__INPUT FOR THIS TASK__:
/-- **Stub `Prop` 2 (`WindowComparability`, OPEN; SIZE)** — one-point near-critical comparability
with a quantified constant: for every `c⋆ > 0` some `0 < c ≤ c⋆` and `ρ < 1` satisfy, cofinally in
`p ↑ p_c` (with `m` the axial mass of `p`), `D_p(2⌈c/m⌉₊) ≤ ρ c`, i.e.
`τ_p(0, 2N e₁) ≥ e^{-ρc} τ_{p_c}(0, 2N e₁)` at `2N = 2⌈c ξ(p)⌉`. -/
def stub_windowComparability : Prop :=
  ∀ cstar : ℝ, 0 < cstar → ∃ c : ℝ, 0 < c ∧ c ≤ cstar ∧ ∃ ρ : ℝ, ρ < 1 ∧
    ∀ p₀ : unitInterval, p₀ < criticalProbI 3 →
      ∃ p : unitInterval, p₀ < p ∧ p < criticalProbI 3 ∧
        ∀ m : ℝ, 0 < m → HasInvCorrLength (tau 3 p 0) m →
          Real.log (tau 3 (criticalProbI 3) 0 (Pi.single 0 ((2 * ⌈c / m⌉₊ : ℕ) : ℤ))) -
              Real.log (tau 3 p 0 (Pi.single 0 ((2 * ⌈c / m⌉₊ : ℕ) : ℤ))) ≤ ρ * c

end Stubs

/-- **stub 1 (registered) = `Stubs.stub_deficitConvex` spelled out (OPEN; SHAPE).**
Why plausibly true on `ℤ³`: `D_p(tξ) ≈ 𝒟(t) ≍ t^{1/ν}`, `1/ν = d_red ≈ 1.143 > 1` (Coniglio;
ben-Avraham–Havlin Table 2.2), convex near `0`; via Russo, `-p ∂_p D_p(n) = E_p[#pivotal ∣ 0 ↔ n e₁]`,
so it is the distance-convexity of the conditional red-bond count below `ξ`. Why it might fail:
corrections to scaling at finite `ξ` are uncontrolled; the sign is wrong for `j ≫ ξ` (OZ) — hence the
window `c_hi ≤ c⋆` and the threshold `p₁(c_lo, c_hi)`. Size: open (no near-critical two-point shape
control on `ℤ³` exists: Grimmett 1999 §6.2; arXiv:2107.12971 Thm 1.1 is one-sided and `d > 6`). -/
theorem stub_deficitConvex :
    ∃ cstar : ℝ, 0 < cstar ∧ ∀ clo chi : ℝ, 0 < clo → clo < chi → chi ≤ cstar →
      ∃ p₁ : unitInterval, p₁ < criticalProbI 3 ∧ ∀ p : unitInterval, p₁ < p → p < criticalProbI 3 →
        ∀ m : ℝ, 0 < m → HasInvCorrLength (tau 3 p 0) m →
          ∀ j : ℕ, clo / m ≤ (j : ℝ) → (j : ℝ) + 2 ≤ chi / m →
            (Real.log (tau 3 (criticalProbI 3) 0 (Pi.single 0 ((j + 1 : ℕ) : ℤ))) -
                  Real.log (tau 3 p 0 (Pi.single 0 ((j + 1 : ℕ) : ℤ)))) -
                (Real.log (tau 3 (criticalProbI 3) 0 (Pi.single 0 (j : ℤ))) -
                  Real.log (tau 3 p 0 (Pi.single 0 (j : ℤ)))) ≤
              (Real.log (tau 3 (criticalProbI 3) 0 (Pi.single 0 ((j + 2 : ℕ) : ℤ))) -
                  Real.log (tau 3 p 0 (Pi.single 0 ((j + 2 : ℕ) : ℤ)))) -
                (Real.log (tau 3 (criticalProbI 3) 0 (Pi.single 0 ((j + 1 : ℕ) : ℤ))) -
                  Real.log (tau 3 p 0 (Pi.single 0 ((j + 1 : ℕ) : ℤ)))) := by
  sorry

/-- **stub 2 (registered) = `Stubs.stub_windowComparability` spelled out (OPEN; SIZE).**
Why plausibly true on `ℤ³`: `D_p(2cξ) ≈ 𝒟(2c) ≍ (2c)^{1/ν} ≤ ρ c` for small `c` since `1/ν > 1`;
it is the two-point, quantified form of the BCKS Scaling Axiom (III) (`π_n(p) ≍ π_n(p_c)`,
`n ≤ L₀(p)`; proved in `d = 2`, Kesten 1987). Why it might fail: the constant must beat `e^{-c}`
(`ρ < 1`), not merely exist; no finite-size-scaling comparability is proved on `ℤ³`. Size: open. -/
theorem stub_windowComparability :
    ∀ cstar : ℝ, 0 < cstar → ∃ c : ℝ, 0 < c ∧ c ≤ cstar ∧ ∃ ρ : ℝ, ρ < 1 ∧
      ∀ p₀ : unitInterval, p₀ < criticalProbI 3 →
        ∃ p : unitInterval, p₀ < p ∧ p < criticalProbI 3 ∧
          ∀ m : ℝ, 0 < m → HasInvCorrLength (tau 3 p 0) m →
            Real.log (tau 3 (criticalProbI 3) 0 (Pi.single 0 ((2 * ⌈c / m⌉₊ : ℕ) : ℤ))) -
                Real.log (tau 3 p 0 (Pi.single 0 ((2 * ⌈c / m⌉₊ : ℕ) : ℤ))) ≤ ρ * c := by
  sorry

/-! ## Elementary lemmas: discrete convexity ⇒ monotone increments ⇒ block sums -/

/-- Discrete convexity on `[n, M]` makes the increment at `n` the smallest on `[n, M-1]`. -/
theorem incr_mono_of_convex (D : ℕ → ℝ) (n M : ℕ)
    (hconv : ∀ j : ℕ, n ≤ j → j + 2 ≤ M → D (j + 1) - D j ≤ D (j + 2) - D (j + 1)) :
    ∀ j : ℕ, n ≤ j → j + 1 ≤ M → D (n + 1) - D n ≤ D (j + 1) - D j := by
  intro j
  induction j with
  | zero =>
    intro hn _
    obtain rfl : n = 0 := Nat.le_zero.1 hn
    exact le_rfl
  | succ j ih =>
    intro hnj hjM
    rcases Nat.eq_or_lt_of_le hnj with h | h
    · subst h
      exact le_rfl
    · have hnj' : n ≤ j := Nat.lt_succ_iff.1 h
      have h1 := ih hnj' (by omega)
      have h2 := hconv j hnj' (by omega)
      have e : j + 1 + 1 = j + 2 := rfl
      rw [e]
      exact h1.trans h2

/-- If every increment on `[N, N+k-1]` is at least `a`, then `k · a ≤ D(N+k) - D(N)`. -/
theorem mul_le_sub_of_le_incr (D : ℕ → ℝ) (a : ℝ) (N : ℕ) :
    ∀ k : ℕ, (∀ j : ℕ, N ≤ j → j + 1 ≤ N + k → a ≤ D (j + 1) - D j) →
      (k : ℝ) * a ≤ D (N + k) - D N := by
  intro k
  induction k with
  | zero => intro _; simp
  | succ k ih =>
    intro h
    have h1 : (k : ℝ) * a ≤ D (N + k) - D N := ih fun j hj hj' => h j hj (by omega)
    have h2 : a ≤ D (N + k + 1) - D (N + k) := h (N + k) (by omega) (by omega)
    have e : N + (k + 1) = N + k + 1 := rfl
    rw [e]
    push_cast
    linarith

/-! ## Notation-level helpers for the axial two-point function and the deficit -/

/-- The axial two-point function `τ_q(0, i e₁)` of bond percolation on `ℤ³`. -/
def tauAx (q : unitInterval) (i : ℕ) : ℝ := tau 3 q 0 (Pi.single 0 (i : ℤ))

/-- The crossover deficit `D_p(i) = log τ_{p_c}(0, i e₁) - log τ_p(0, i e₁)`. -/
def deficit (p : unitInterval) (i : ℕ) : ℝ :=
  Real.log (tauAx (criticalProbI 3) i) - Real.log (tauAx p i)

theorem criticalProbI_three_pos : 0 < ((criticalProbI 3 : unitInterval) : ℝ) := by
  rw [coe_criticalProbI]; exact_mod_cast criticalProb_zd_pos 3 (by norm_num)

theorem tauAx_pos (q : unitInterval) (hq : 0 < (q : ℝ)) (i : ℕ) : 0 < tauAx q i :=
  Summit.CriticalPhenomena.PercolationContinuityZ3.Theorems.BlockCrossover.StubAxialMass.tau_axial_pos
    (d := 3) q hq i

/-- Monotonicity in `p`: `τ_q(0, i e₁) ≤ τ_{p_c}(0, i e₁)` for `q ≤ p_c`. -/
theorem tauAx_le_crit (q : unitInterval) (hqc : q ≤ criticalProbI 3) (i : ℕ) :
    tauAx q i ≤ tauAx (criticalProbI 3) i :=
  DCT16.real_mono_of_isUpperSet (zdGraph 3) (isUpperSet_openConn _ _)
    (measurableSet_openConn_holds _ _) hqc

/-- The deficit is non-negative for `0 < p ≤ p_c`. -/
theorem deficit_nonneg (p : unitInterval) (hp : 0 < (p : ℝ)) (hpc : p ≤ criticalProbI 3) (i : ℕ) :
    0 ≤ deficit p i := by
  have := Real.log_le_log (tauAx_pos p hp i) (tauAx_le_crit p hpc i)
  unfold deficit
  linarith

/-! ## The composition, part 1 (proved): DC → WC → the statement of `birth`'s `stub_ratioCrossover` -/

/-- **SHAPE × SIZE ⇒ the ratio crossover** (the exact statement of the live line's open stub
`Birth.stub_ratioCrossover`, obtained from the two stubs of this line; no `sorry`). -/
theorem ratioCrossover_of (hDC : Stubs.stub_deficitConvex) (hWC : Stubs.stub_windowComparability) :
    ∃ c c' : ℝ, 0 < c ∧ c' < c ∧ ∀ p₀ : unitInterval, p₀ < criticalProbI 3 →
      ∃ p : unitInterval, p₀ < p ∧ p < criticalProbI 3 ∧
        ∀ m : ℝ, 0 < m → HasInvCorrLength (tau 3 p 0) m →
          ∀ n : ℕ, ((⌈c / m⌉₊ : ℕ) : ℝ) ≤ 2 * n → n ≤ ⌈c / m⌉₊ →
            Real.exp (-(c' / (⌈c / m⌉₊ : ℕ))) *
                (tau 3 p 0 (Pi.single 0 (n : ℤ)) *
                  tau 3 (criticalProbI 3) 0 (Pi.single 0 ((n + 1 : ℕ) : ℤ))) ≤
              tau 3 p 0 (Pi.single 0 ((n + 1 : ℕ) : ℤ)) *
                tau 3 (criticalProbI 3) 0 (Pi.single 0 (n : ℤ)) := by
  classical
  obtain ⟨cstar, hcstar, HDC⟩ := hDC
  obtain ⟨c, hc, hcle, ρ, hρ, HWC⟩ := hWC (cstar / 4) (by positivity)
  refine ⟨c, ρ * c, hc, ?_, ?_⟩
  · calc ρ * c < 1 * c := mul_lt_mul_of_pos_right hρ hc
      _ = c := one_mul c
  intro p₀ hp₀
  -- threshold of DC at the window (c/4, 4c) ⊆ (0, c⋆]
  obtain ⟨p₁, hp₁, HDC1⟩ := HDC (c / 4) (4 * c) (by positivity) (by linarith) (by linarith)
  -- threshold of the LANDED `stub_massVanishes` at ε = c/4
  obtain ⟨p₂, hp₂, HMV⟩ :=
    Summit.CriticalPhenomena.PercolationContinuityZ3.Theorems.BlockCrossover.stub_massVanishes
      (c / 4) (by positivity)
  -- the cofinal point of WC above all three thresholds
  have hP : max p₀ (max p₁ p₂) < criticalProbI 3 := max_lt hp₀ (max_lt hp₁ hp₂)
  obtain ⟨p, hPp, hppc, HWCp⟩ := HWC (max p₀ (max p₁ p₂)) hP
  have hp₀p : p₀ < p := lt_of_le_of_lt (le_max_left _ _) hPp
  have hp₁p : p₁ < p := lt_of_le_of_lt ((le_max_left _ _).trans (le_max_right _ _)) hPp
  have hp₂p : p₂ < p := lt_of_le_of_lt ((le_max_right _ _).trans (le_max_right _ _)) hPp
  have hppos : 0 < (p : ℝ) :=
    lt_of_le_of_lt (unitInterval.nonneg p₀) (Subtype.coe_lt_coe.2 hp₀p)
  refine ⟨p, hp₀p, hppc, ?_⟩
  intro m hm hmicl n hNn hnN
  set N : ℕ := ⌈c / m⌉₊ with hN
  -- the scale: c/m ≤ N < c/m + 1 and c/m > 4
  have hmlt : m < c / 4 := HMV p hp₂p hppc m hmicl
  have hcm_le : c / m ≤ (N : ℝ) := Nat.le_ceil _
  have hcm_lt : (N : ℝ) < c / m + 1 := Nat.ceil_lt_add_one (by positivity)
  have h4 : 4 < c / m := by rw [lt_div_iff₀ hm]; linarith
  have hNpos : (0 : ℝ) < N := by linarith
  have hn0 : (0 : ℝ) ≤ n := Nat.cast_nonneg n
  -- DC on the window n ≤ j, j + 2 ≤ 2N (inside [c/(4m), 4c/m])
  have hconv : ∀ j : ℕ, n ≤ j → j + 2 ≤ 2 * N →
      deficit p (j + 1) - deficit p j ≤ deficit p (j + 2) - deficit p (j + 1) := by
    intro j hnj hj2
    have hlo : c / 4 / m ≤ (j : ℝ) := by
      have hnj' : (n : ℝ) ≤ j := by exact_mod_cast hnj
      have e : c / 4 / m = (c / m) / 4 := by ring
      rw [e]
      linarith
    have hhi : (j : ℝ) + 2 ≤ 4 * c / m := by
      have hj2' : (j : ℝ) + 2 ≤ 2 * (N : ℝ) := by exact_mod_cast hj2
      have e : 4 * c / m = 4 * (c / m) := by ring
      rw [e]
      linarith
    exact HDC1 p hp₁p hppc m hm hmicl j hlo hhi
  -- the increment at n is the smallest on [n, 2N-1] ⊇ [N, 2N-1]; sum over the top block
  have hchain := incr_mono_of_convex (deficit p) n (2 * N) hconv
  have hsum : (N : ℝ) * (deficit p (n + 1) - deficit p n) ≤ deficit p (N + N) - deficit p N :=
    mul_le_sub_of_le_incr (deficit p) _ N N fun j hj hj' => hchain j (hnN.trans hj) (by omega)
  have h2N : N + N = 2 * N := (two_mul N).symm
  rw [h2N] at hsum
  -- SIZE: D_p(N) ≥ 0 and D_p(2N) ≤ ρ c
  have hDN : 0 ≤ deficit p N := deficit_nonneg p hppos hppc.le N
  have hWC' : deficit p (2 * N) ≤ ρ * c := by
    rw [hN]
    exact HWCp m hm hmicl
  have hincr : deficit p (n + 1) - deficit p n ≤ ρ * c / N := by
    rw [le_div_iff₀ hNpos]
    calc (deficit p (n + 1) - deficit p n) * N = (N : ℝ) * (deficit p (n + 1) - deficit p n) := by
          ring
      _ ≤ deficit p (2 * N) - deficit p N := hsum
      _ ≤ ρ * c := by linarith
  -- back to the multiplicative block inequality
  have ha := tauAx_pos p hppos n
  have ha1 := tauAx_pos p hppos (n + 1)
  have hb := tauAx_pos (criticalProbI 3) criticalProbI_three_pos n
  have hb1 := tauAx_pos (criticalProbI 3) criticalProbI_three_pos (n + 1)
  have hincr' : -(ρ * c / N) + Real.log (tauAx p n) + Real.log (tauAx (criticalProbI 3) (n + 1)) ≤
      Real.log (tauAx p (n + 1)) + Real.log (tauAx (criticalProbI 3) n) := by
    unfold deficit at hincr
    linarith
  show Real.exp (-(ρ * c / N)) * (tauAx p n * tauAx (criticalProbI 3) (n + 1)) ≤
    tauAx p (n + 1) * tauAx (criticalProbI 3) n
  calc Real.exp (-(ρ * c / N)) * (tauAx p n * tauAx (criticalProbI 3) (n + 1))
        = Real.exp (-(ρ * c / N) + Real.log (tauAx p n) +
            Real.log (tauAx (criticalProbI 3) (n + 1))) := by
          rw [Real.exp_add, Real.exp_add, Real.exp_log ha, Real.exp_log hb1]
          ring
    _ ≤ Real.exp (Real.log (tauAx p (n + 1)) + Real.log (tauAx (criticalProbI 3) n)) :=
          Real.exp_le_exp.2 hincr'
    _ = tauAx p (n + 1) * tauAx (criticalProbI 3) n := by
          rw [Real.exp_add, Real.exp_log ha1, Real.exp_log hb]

__WHAT IS EXPECTED__: If a line comes after the one containing "so it is the", leave it out; set down every line of the data before it, and that line itself, exactly.

__RESPONSE FOR THIS EXERCISE__:
/-- **Stub `Prop` 2 (`WindowComparability`, OPEN; SIZE)** — one-point near-critical comparability
with a quantified constant: for every `c⋆ > 0` some `0 < c ≤ c⋆` and `ρ < 1` satisfy, cofinally in
`p ↑ p_c` (with `m` the axial mass of `p`), `D_p(2⌈c/m⌉₊) ≤ ρ c`, i.e.
`τ_p(0, 2N e₁) ≥ e^{-ρc} τ_{p_c}(0, 2N e₁)` at `2N = 2⌈c ξ(p)⌉`. -/
def stub_windowComparability : Prop :=
  ∀ cstar : ℝ, 0 < cstar → ∃ c : ℝ, 0 < c ∧ c ≤ cstar ∧ ∃ ρ : ℝ, ρ < 1 ∧
    ∀ p₀ : unitInterval, p₀ < criticalProbI 3 →
      ∃ p : unitInterval, p₀ < p ∧ p < criticalProbI 3 ∧
        ∀ m : ℝ, 0 < m → HasInvCorrLength (tau 3 p 0) m →
          Real.log (tau 3 (criticalProbI 3) 0 (Pi.single 0 ((2 * ⌈c / m⌉₊ : ℕ) : ℤ))) -
              Real.log (tau 3 p 0 (Pi.single 0 ((2 * ⌈c / m⌉₊ : ℕ) : ℤ))) ≤ ρ * c

end Stubs

/-- **stub 1 (registered) = `Stubs.stub_deficitConvex` spelled out (OPEN; SHAPE).**
Why plausibly true on `ℤ³`: `D_p(tξ) ≈ 𝒟(t) ≍ t^{1/ν}`, `1/ν = d_red ≈ 1.143 > 1` (Coniglio;
ben-Avraham–Havlin Table 2.2), convex near `0`; via Russo, `-p ∂_p D_p(n) = E_p[#pivotal ∣ 0 ↔ n e₁]`,
so it is the distance-convexity of the conditional red-bond count below `ξ`. Why it might fail:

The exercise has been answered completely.